Newt and I recently attended the Republican National Convention in Milwaukee. On July 17, we heard Ohio Senator JD Vance accept the Republican Vice Presidential nomination. and said: “My friends, tonight is a night of hope. A celebration of what America was, and with God's grace, what it will soon be again.”
During his acceptance speech, as thousands watched at the Fiserv Forum in Milwaukee and millions more watched from home, Vance told his story, articulated the values he lives by and said he will fight for Americans who they have been ignored, forgotten and ignored.
Vance spoke of being raised by his Christian grandmother, “Mamaw,” in Middletown, Ohio, “a small town where people talked, built with their hands, and loved their God, their family, their community and his country with all his hearts.”

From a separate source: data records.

/-- `p_j(k) ≤ 1` (the cutoff is normalised). [folklore] [cite: Balaban1985BackgroundPropagators, (3.43) p.398] -/
theorem blockProfile_le_one (j : Fin M) (k : Fin (K * M)) : blockProfile K M j k ≤ 1 := by
  have hK : (0 : ℝ) < K := Nat.cast_pos.2 (Nat.pos_of_ne_zero (NeZero.ne K))
  unfold blockProfile
  rw [inv_mul_le_iff₀ hK, mul_one]
  exact windowCount_le K M j k

/-- **`Σ_j p_j(k) = 1` — a partition of unity on the one-dimensional fine torus, for EVERY `M ≥ 1`.** [folklore] [cite: Balaban1985BackgroundPropagators, (3.43) p.398] -/
theorem sum_blockProfile (k : Fin (K * M)) : ∑ j, blockProfile K M j k = 1 := by
  have hK : (K : ℝ) ≠ 0 := Nat.cast_ne_zero.2 (NeZero.ne K)
  unfold blockProfile
  rw [← Finset.mul_sum, sum_windowCount, inv_mul_cancel₀ hK]

/-- **`|p_j(k′) − p_j(k)| ≤ dist(k′ − k, KMℤ)∕K` — the profile is `K⁻¹`-Lipschitz per lattice step along the torus** (= `1`-Lipschitz at the unit scale `Kη = 1`).
[folklore] [cite: Balaban1985BackgroundPropagators, (3.43) p.398, (3.40) p.397] -/
theorem abs_blockProfile_sub_le (j : Fin M) (k k' : Fin (K * M)) :
    |blockProfile K M j k' - blockProfile K M j k| ≤ (circAbs (K * M) (((k' : ℕ) : ℤ) - ((k : ℕ) : ℤ)) : ℝ) / K := by
  have hK : (0 : ℝ) < K := Nat.cast_pos.2 (Nat.pos_of_ne_zero (NeZero.ne K))
  unfold blockProfile
  rw [← mul_sub, abs_mul, abs_of_pos (inv_pos.2 hK), inv_mul_eq_div, div_le_div_iff_of_pos_right hK]
  exact abs_windowCount_sub_le_circAbs K M j k k'

end OneDim

/-! ## §2 The partition of unity on the fine torus `T_{(Km)}` -/

section Torus

variable {d : ℕ} (K : ℕ) [NeZero K] (m : Fin d → ℕ) [∀ i, NeZero (m i)]

/-- `|Π_i a_i − Π_i b_i| ≤ Σ_i |a_i − b_i|` for real factors of absolute value at most one. [folklore] -/
private theorem abs_prod_sub_prod_le (s : Finset (Fin d)) (a b : Fin d → ℝ) (ha : ∀ i, |a i| ≤ 1) (hb : ∀ i, |b i| ≤ 1) :
    |∏ i ∈ s, a i - ∏ i ∈ s, b i| ≤ ∑ i ∈ s, |a i - b i| := by
  classical
  induction s using Finset.induction_on with
  | empty => simp
  | insert i s hi ih =>
    rw [Finset.prod_insert hi, Finset.prod_insert hi, Finset.sum_insert hi]
    have hPb : |∏ i ∈ s, b i| ≤ 1 := by
      rw [Finset.abs_prod]; exact Finset.prod_le_one (fun _ _ => abs_nonneg _) (fun i _ => hb i)
    calc |a i * ∏ i ∈ s, a i - b i * ∏ i ∈ s, b i| = |a i * (∏ i ∈ s, a i - ∏ i ∈ s, b i) + (a i - b i) * ∏ i ∈ s, b i| := by ring_nf
      _ ≤ |a i * (∏ i ∈ s, a i - ∏ i ∈ s, b i)| + |(a i - b i) * ∏ i ∈ s, b i| := abs_add_le _ _
      _ = |a i| * |∏ i ∈ s, a i - ∏ i ∈ s, b i| + |a i - b i| * |∏ i ∈ s, b i| := by rw [abs_mul, abs_mul]
      _ ≤ 1 * |∏ i ∈ s, a i - ∏ i ∈ s, b i| + |a i - b i| * 1 :=
          add_le_add (mul_le_mul_of_nonneg_right (ha i) (abs_nonneg _)) (mul_le_mul_of_nonneg_left hPb (abs_nonneg _))
      _ ≤ |a i - b i| + ∑ i ∈ s, |a i - b i| := by linarith

/-- **THE BLOCK PARTITION OF UNITY** `ζ_y(x) = Π_i p_{y_i}(x_i)` on the fine torus `T_{(Km)}` indexed by the blocks `y ∈ T_m`: print's smooth cutoffs
`ζ ∈ C₀^∞(Δ̃(y))`, `h_□` of the random-walk localisation, realised on the lattice with unit-scale Lipschitz control and an EXACT sum `Σ_y ζ_y ≡ 1`.
[cite: Balaban1985BackgroundPropagators, (3.43) p.398, (3.40) p.397; Balaban1984PropagatorsII, (2.141) p.247] -/
def blockPartition (y : TSite d m) (x : TSite d (fineP K m)) : ℝ := ∏ i, blockProfile K (m i) (y i) (x i)

/-- **`Σ_y ζ_y(x) = 1`** (the product of the one-dimensional partitions of unity, `Finset.prod_univ_sum`). [folklore]
[cite: Balaban1985BackgroundPropagators, (3.43) p.398] -/
theorem sum_blockPartition (x : TSite d (fineP K m)) : ∑ y, blockPartition K m y x = 1 := by
  classical
  unfold blockPartition
  have h := Finset.prod_univ_sum (fun _ : Fin d => (Finset.univ : Finset (Fin _))) fun i j => blockProfile K (m i) j (x i)
  rw [Fintype.piFinset_univ] at h
  rw [← h]
  exact Finset.prod_eq_one fun i _ => sum_blockProfile K (m i) (x i)

/-- `0 ≤ ζ_y(x)` (the cutoff is nonnegative). [folklore] [cite: Balaban1985BackgroundPropagators, (3.43) p.398] -/
theorem blockPartition_nonneg (y : TSite d m) (x : TSite d (fineP K m)) : 0 ≤ blockPartition K m y x :=
  Finset.prod_nonneg fun i _ => blockProfile_nonneg K (m i) (y i) (x i)

/-- `ζ_y(x) ≤ 1` (the cutoff is normalised, `|ζ| ≤ 1`). [folklore] [cite: Balaban1985BackgroundPropagators, (3.43) p.398] -/
theorem blockPartition_le_one (y : TSite d m) (x : TSite d (fineP K m)) : blockPartition K m y x ≤ 1 :=
  Finset.prod_le_one (fun i _ => blockProfile_nonneg K (m i) (y i) (x i)) fun i _ => blockProfile_le_one K (m i) (y i) (x i)

/-- **THE UNIT-SCALE LIPSCHITZ LETTER `|ζ_y(x′) − ζ_y(x)| ≤ d·dist_{T_{(Km)}}(x, x′)∕K`** — at spacing `η = K⁻¹` this is `d·|x − x′|` in the η-scale sup-distance of (3.40):
the cutoff's Hölder∕Lipschitz constant is height-free. [folklore] [cite: Balaban1985BackgroundPropagators, (3.40) p.397, (3.43) p.398] -/
theorem abs_blockPartition_sub_le (y : TSite d m) (x x' : TSite d (fineP K m)) :
    |blockPartition K m y x' - blockPartition K m y x| ≤ d * tdist (fineP K m) x x' / K := by
  have hP : ∀ i, 1 ≤ fineP K m i := fun i => Nat.one_le_iff_ne_zero.2 (Nat.mul_ne_zero (NeZero.ne K) (NeZero.ne (m i)))
  have hK : (0 : ℝ) < K := Nat.cast_pos.2 (Nat.pos_of_ne_zero (NeZero.ne K))
  unfold blockPartition
  refine (abs_prod_sub_prod_le Finset.univ _ _ (fun i => ?_) (fun i => ?_)).trans ?_
  · rw [abs_of_nonneg (blockProfile_nonneg K (m i) _ _)]; exact blockProfile_le_one K (m i) _ _
  · rw [abs_of_nonneg (blockProfile_nonneg K (m i) _ _)]; exact blockProfile_le_one K (m i) _ _
  calc ∑ i, |blockProfile K (m i) (y i) (x' i) - blockProfile K (m i) (y i) (x i)| ≤ ∑ _i : Fin d, tdist (fineP K m) x x' / K :=
        Finset.sum_le_sum fun i _ => (abs_blockProfile_sub_le K (m i) (y i) (x i) (x' i)).trans
          (div_le_div_of_nonneg_right (by
            have := B4Sect5Torus.circAbs_le_tdist hP x' x i
            rw [B4Sect5Torus.tdist_symm hP] at this
            exact this) hK.le)
    _ = d * tdist (fineP K m) x x' / K := by simp [Finset.sum_const, mul_div_assoc]

/-- **SUPPORT: `ζ_y(x) ≠ 0 ⟹ dist_{T_m}(Π(x), y) ≤ 1`** — the cutoff of the block `y` lives on the `3^d` blocks around `y` (print's enlarged cube `Δ̃(y)`).
[folklore] [cite: Balaban1985BackgroundPropagators, (3.43) p.398] -/
theorem tdist_blockCoord_le_one_of_blockPartition_ne_zero (hm : ∀ i, 1 ≤ m i) (y : TSite d m) (x : TSite d (fineP K m))
    (hne : blockPartition K m y x ≠ 0) : tdist m (blockCoord K m x) y ≤ 1 := by
  have hne' : ∀ i, windowCount K (m i) (y i) (x i) ≠ 0 := by
    intro i hz
    apply hne
    exact Finset.prod_eq_zero (Finset.mem_univ i) (by unfold blockProfile; rw [hz, mul_zero])
  unfold tdist
  have h1 : Finset.univ.sup (ccoord m (blockCoord K m x) y) ≤ 1 := by
    refine Finset.sup_le fun i _ => ?_
    have hc := B4Sect5Torus.ccoord_cast hm (blockCoord K m x) y i
    have hb : (((blockCoord K m x i).val : ℤ)) = ((blockIndex K (m i) (x i) : ℕ) : ℤ) := rfl
    have := circAbs_blockIndex_sub_le_one K (m i) (y i) (x i) (hne' i)
    rw [← hb, ← hc] at this
    exact_mod_cast this
  exact_mod_cast h1

/-- **THE BLOCK PARTITION OF UNITY, PACKAGED** (`∃`-form for row files): a family `ζ_y`, `y ∈ T_m`, on `T_{(Km)}` with `Σ_y ζ_y ≡ 1`, `0 ≤ ζ_y ≤ 1`, the unit-scale
Lipschitz letter `|ζ_y(x′) − ζ_y(x)| ≤ d·dist(x, x′)∕K` and support in the blocks at coarse distance `≤ 1` from `y`. [folklore]
[cite: Balaban1985BackgroundPropagators, (3.43) p.398, (3.40) p.397] -/
theorem exists_blockPartition (hm : ∀ i, 1 ≤ m i) :
    ∃ ζ : TSite d m → TSite d (fineP K m) → ℝ,
      (∀ x, ∑ y, ζ y x = 1) ∧ (∀ y x, 0 ≤ ζ y x) ∧ (∀ y x, ζ y x ≤ 1) ∧
      (∀ y x x', |ζ y x' - ζ y x| ≤ d * tdist (fineP K m) x x' / K) ∧
      (∀ y x, ζ y x ≠ 0 → tdist m (blockCoord K m x) y ≤ 1) :=
  ⟨blockPartition K m, sum_blockPartition K m, blockPartition_nonneg K m, blockPartition_le_one K m, abs_blockPartition_sub_le K m,
    tdist_blockCoord_le_one_of_blockPartition_ne_zero K m hm⟩

end Torus

end Literature.MathematicalPhysics.QuantumFieldTheory.Balaban1983to89.B9Eq343BlockPartitionOfUnity

end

Although Vance was surrounded by Christian faith and values in his youth (and greatly admired his Catholic uncle), it was not until his teenage years that he joined an organized church.

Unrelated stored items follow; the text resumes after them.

import Literature.Topology.FourManifolds.PairPsi
import Literature.Topology.FourManifolds.PairPreExt
import HarnessLib

/-!
# The two-field pre-extension map `psi0` is a pre-extension half: the cone law at the minimum

Topic `Literature/Topology/FourManifolds` (support file for the two-field handle-extension
endgame of `stmt-SmoothPoincare4-15190`, after `PairPsi.lean`, `PairPreExt.lean`).
Everything here is **proved**; the one new definition packages `psi0` as a `PreHalf`.

Milnor, *Lectures on the h-cobordism theorem* (1965), Def. 3.1 (2) and Thm. 4.1: in the radial
Milnor chart at the minimum `p₀` both gradient-like fields of a pair of basin settings are the
radial field, so every **level transport** between the two flows (`PairLevelTransport.lean`)
**commutes with the scalings of the chart ball** as soon as it serves all the levels of the ball
(`RefData.LT_ofChart_smul`; the case of the level conjugation is
`BasinPair.conj_ofChart_smul`).  Below the saddle value the glued map `psi0` of `PairPsi.lean` is
the level conjugation or an entrance transport, hence **`psi0` satisfies the cone law**
(`SaddleData.psi0_ofChart_smul`), and with the results of `PairPsi.lean` it is a
**pre-extension half** `SaddleData.preHalf : P.PreHalf χ` (`PairPreExt.lean`) whose swapped
half inverts it (`psi0_psi0_swap`).

## References

* J. Milnor, *Lectures on the h-cobordism theorem* (1965), Def. 3.1 (2) (PDF p. 12), Thm. 4.1
  (PDF p. 22). [MilnorHCobordism1965]
* H. B. Griffiths, *Automorphisms of a 3-dimensional handlebody*, Abh. Math. Sem. Univ. Hamburg
  26 (1964), §§3–6. [GriffithsHB1964Handlebody]
-/

open scoped Manifold ContDiff Topology
open Set Function Filter Metric

noncomputable section

namespace Literature.Topology.FourManifolds

open Cobordism FourManifolds.Flow

universe u

variable {n : ℕ} {W : Type u} [TopologicalSpace W] [T2Space W] [SecondCountableTopology W]
  [CompactSpace W] [ChartedSpace (EuclideanHalfSpace (n + 1)) W] [IsManifold (𝓡∂ (n + 1)) ∞ W]

namespace BasinPair

variable {g : W → ℝ} {ξA ξB : Π x : W, TangentSpace (𝓡∂ (n + 1)) x} {P : BasinPair g ξA ξB}

/-! ### The cone law for level transports serving the chart ball -/

namespace RefData

variable {R : P.RefData}

/-- **A level transport serving all the levels `(g p₀, sph)` commutes with the scalings of the
common chart ball**: for `v` in the open ball with `ofChart v ∈ R.dom` and `0 < s ≤ 1`,
`LT (ofChart (s • v)) = ofChart (s • toChart (LT (ofChart v)))` (both flows are radial in the
shared chart at `p₀`). [cite: MilnorHCobordism1965, Def. 3.1 (2), Thm. 4.1] -/
theorem LT_ofChart_smul (hI : Ioo (g P.A.p₀) P.A.sph ⊆ R.I₀) {v : EuclideanSpace ℝ (Fin (n + 1))}
    (hv : ‖v‖ < P.A.r₀) (hxd : P.A.ofChart v ∈ R.dom) {s : ℝ} (hs : 0 < s) (hs1 : s ≤ 1) :
    R.LT (P.A.ofChart (s • v)) = P.A.ofChart (s • P.A.toChart (R.LT (P.A.ofChart v))) := by
  set x := P.A.ofChart v with hx
  have hxsph : g x < P.A.sph := P.A.apply_ofChart_lt_sph hv
  have htx : P.A.toChart x = v := P.A.toChart_ofChart hv.le
  have hv0 : v ≠ 0 := by
    rintro rfl
    exact hxd.2.1 (by rw [hx, P.A.ofChart_zero]; exact P.A.isMCriticalPt_p₀)
  have hxs : P.A.ofChart (s • v) = P.A.θ (Real.log s, x) := by
    rw [← htx]; exact P.A.ofChart_smul_toChart hxsph hs hs1
  have hsv : ‖s • v‖ < P.A.r₀ := by
    rw [norm_smul, Real.norm_eq_abs, abs_of_pos hs]
    exact lt_of_le_of_lt (mul_le_of_le_one_left (norm_nonneg v) hs1) hv
  have hsv0 : 0 < ‖s • v‖ := norm_pos_iff.2 (smul_ne_zero hs.ne' hv0)
  have hxs_sph : g (P.A.ofChart (s • v)) < P.A.sph := P.A.apply_ofChart_lt_sph hsv
  have hxs_p₀ : g P.A.p₀ < g (P.A.ofChart (s • v)) := by
    rw [P.A.apply_ofChart hsv.le]; nlinarith
  have hxsd : P.A.ofChart (s • v) ∈ R.dom := by
    rw [hxs] at hxs_sph hxs_p₀ ⊢; exact θ_mem_dom hxd (hI ⟨hxs_p₀, hxs_sph⟩)
  -- the transport `y` of `x`, a flow point of `z = Φ (ref x)` for `ξ_B`
  set z := R.Φ (R.ref x) with hz
  set y := R.LT x with hy
  have hzreg : ¬ IsMCriticalPt (𝓡∂ (n + 1)) g z := not_isMCriticalPt_Φ_ref hxd
  have hy_eq : y = P.B.θ (hittingTime P.B.θ g (g x) z, z) := by rw [hy, LT_def, levelProj_apply]
  have hgy : g y = g x := apply_LT hxd
  have hyA : g y < P.A.sph := by rw [hgy]; exact hxsph
  have hyB : g y < P.B.sph := by rw [P.sph_eq]; exact hyA
  have hty : ‖P.A.toChart y‖ ^ 2 = g x - g P.A.p₀ := by rw [P.A.norm_toChart_sq hyA.le, hgy]
  -- scaling `y` in the chart is flowing along `ξ_B` (same chart for `B`)
  have hys : P.A.ofChart (s • P.A.toChart y) = P.B.θ (Real.log s + hittingTime P.B.θ g (g x) z, z) := by
    rw [← P.ofChart_eq, ← P.toChart_eq, P.B.ofChart_smul_toChart hyB hs hs1, hy_eq, P.B.θ_add]
  have hlev : g (P.A.ofChart (s • P.A.toChart y)) = g (P.A.ofChart (s • v)) := by
    have h1 : ‖s • P.A.toChart y‖ ≤ P.A.r₀ := by
      rw [norm_smul, Real.norm_eq_abs, abs_of_pos hs]
      exact (mul_le_of_le_one_left (norm_nonneg _) hs1).trans (P.A.norm_toChart_le hyA.le)
    rw [P.A.apply_ofChart h1, P.A.apply_ofChart hsv.le, norm_smul, norm_smul, mul_pow, mul_pow, hty,
      ← htx, P.A.norm_toChart_sq hxsph.le]
  have hslab : g (P.A.ofChart (s • v)) ∈ Icc P.B.lo P.B.hi := by
    rw [P.lo_eq, P.hi_eq]
    exact P.A.apply_mem_slab (hxs_sph.trans (P.A.sph_lt_L.trans P.A.L_lt_hi))
  rw [hys] at hlev
  rw [hxs, LT_θ hxd, ← hxs, ← hz, P.B.levelProj_eq_θ_of_apply_eq hzreg hslab hlev, ← hys]

end RefData

namespace SaddleData

variable [Nonempty (BoundaryManifold.boundaryData n W).carrier]
variable {Q : P.SaddleData} {χ χ' : (𝓡∂ (n + 1)).boundary W → (𝓡∂ (n + 1)).boundary W} {δ ρ : ℝ}

omit [Nonempty (BoundaryManifold.boundaryData n W).carrier] in
/-- Points of the open chart ball other than the apex have level in `(g p₀, sph)`. [folklore] -/
theorem apply_ofChart_mem_Ioo_sph {v : EuclideanSpace ℝ (Fin (n + 1))} (hv : ‖v‖ < P.A.r₀) (hv0 : v ≠ 0) :
    g (P.A.ofChart v) ∈ Ioo (g P.A.p₀) P.A.sph := by
  refine ⟨?_, P.A.apply_ofChart_lt_sph hv⟩
  have h0 : 0 < ‖v‖ := norm_pos_iff.2 hv0
  rw [P.A.apply_ofChart hv.le]; nlinarith

omit [Nonempty (BoundaryManifold.boundaryData n W).carrier] in
/-- **In the chart ball `psi0` is the level conjugation or an entrance transport**: a point of
level in `(g p₀, sph)` lies in `A.dom` or in the domain of an entrance piece. [folklore] -/
theorem mem_dom_or_exists_mem_dom_refEnt (Q : P.SaddleData) (hδ : 0 < δ) {x : W}
    (hx : g x ∈ Ioo (g P.A.p₀) P.A.sph) : x ∈ P.A.dom ∨ ∃ s, x ∈ (Q.refEnt s δ).dom := by
  have hxI : g x ∈ Ioo (g P.A.p₀) P.A.hi := ⟨hx.1, hx.2.trans (P.A.sph_lt_L.trans P.A.L_lt_hi)⟩
  have hxc : g x < Q.c := hx.2.trans (Q.sph_lt_c_sub_sq.trans (sub_lt_self _ Q.sq_pos))
  rcases Q.cover (δ₂ := δ) (δ₃ := δ) hδ hδ hxI with h | ⟨s, h⟩ | ⟨s, h⟩ | ⟨s, h⟩
  · exact Or.inl h
  · exact absurd (Q.mem_dom_refExit_iff.1 h).1.1 (not_lt.2 hxc.le)
  · exact Or.inr ⟨s, h⟩
  · exfalso
    have h1 := Q.apply_eq_c s
    rw [← h] at h1
    exact (ne_of_lt hxc) h1

/-- **The cone law for `psi0`**: for `v` in the open chart ball, `v ≠ 0`, and `0 < s ≤ 1`,
`psi0 (ofChart (s • v)) = ofChart (s • toChart (psi0 (ofChart v)))`. [cite: MilnorHCobordism1965, Def. 3.1 (2), Thm. 4.1] [cite: GriffithsHB1964Handlebody, §§3–6] -/
theorem psi0_ofChart_smul (hA : Q.Adm χ δ ρ) (hχ : ∀ y, χ y ∈ P.B.traces ↔ y ∈ P.A.traces)
    {v : EuclideanSpace ℝ (Fin (n + 1))} (hv : ‖v‖ < P.A.r₀) (hv0 : v ≠ 0) {s : ℝ} (hs : 0 < s) (hs1 : s ≤ 1) :
    Q.psi0 χ δ ρ (P.A.ofChart (s • v)) = P.A.ofChart (s • P.A.toChart (Q.psi0 χ δ ρ (P.A.ofChart v))) := by
  have hxI := apply_ofChart_mem_Ioo_sph (P := P) hv hv0
  have hsv : ‖s • v‖ < P.A.r₀ := by
    rw [norm_smul, Real.norm_eq_abs, abs_of_pos hs]
    exact lt_of_le_of_lt (mul_le_of_le_one_left (norm_nonneg v) hs1) hv
  have hsv0 : s • v ≠ 0 := smul_ne_zero hs.ne' hv0
  have hxsI := apply_ofChart_mem_Ioo_sph (P := P) hsv hsv0
  have hxs : P.A.ofChart (s • v) = P.A.θ (Real.log s, P.A.ofChart v) := by
    conv_lhs => rw [← P.A.toChart_ofChart hv.le]
    exact P.A.ofChart_smul_toChart hxI.2 hs hs1
  rcases Q.mem_dom_or_exists_mem_dom_refEnt hA.δ_pos hxI with h | ⟨s', h⟩
  · have hxsd : P.A.ofChart (s • v) ∈ P.A.dom := by
      have h2 := hxsI.2.trans (P.A.sph_lt_L.trans P.A.L_lt_hi)
      rw [hxs] at h2 ⊢
      exact (P.A.θ_mem_dom_iff (hxI.2.trans (P.A.sph_lt_L.trans P.A.L_lt_hi)) h2).2 h
    rw [psi0_eq_conj hxsd, psi0_eq_conj h]
    exact BasinPair.conj_ofChart_smul hχ hv h hs hs1
  · have hI : Ioo (g P.A.p₀) P.A.sph ⊆ (Q.refEnt s' δ).I₀ := fun ℓ hℓ =>
      ⟨hℓ.1, hℓ.2.trans (Q.sph_lt_c_sub_sq.trans (sub_lt_self _ Q.sq_pos))⟩
    have hxsd : P.A.ofChart (s • v) ∈ (Q.refEnt s' δ).dom := by
      rw [hxs] at hxsI ⊢; exact RefData.θ_mem_dom h (hI hxsI)
    rw [Q.psi0_eq_LT_refEnt hA hxsd, Q.psi0_eq_LT_refEnt hA h]
    exact RefData.LT_ofChart_smul hI hv h hs hs1

/-! ### `psi0` as a pre-extension half -/

variable (Q) in
/-- **The glued map `psi0` is a pre-extension half** for `χ` (admissible widths, `χ` smooth and
mapping traces to traces). [cite: GriffithsHB1964Handlebody, §§3–6] -/
def preHalf (hA : Q.Adm χ δ ρ) (hχs : ContMDiff (𝓡 n) (𝓡 n) ∞ χ)
    (hχ : ∀ y, χ y ∈ P.B.traces ↔ y ∈ P.A.traces) : P.PreHalf χ where
  ψ := Q.psi0 χ δ ρ
  apply_ψ _ hx := Q.apply_psi0 hA hχ hx
  ψ_p₀ := Q.psi0_p₀ hA
  contMDiffAt_ψ _ hx := Q.contMDiffAt_psi0 hA hχs hχ hx
  ψ_smul _ hv hv0 _ hs hs1 := Q.psi0_ofChart_smul hA hχ hv hv0 hs hs1
  ψ_L _ hw := Q.psi0_of_apply_eq_L hA hw

/-- The map of the pre-extension half is `psi0`. [folklore] -/
@[simp] theorem preHalf_ψ (hA : Q.Adm χ δ ρ) (hχs : ContMDiff (𝓡 n) (𝓡 n) ∞ χ)
    (hχ : ∀ y, χ y ∈ P.B.traces ↔ y ∈ P.A.traces) : (Q.preHalf hA hχs hχ).ψ = Q.psi0 χ δ ρ := rfl

/-- **The half of the swapped data inverts `psi0` from the right** on `{g p₀ < g < hi}` (levels
of the swapped pair). [cite: GriffithsHB1964Handlebody, §§3–6] -/
theorem psi0_psi0_swap (hA : Q.Adm χ δ ρ) (hχ'' : ∀ y, χ' y ∈ P.A.traces ↔ y ∈ P.B.traces)
    (hχ' : LeftInverse χ' χ) (hχχ' : LeftInverse χ χ') {y : W} (hy : g y ∈ Ioo (g P.swap.A.p₀) P.swap.A.hi) :
    Q.psi0 χ δ ρ (Q.swap.psi0 χ' δ ρ y) = y := by
  have hA' : Q.swap.Adm χ' δ ρ := hA.swap hχ'
  exact Q.swap.psi0_swap_psi0 hA' hχ'' hχχ' hy

end SaddleData

end BasinPair

end Literature.Topology.FourManifolds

As a teenager, Vance attended a large Pentecostal church with his biological father after the two reconnected. “I'm not sure if I liked the structure or if I just wanted to share something that was important to him—both, I guess—but I became a devoted convert,” Vance wrote in his best-selling memoir. .He chose Hillbilly.”
However, throughout his young adulthood, Vance's faith faltered, as he described in a nearly 7,000-word essay for The Lamp titled “How I joined the Resistance.” After finishing his service with the Marines and attending college at Ohio State University, Vance discarded his faith and claimed to be an atheist.
Surrounded by secularism in college, Vance was rooted in a culture that saw faith as “provincial and stupid at best; at worst, evil” and got caught up in “the madness of the multitudes”, which made him abandon his faith.
“Much of My New Atheism,” He wrote“it came down to a desire for social acceptance among American elites.”
Although Vance admitted to adopting a worldview tinged with an air of arrogance at this time, the seeds of doubt surrounding his new perceptions took hold in college and later in law school.
For Vance, the “first crack at [his] proverbial armor” would come from a meditation by St. Augustine that he read while attending Yale Law School as he contemplated his “twin desires — of success and character — and how they conflict (and don't).”
St. Augustine's passage criticized man's arrogant attempts to conform Holy Scripture to his own opinions when man's goal should be to conform his opinions to the truth of Holy Scripture.
While Augustine gave Vance “a way of understanding the Christian faith in a strongly intellectual way,” a law school talk from a Christian venture capitalist Peter Thiel it inspired him to re-examine what he was striving for and to learn more about the Christian faith. Later, the writings of French philosopher René Girard “the scapegoat theory and what it revealed about Christianity” inspired Vance to “reconsider”. [his] faith.”
After much thought about faith and virtue, Vance sought a “worldview that would understand our bad behavior” and finally realized that “he had already been exposed to this worldview: Mamaw's Christianity.”
In his essay for The Lamp, Vance spoke of reading St. Augustine's description of Roman debauchery in “City of God”, studying a book by policy analyst Oren Cass that criticized the veneration of consumption and learning of the Dominican friars, all of which ultimately led to his decision to become Catholic.
As Vance wrote of his conversion, “I realized that there was a part of me, the best part, that took its cues from Catholicism. … It was the Catholic part of my heart and mind that went demand that I think about the things that really mattered… And I needed grace. In other words, I needed to become Catholic, not just think about it.”
In August 2019, JD Vance was received into the Catholic Church. His lifelong journey to Catholicism is an inspiring and motivating journey of faith.
Ambassador Callista L. Gingrich is president and CEO of Gingrich 360, a media production and consulting company based in Arlington, Virginia. She is a former US ambassador to the Holy See.
The views and opinions expressed in this commentary are those of the author and do not reflect the official position of the Daily Caller News Foundation.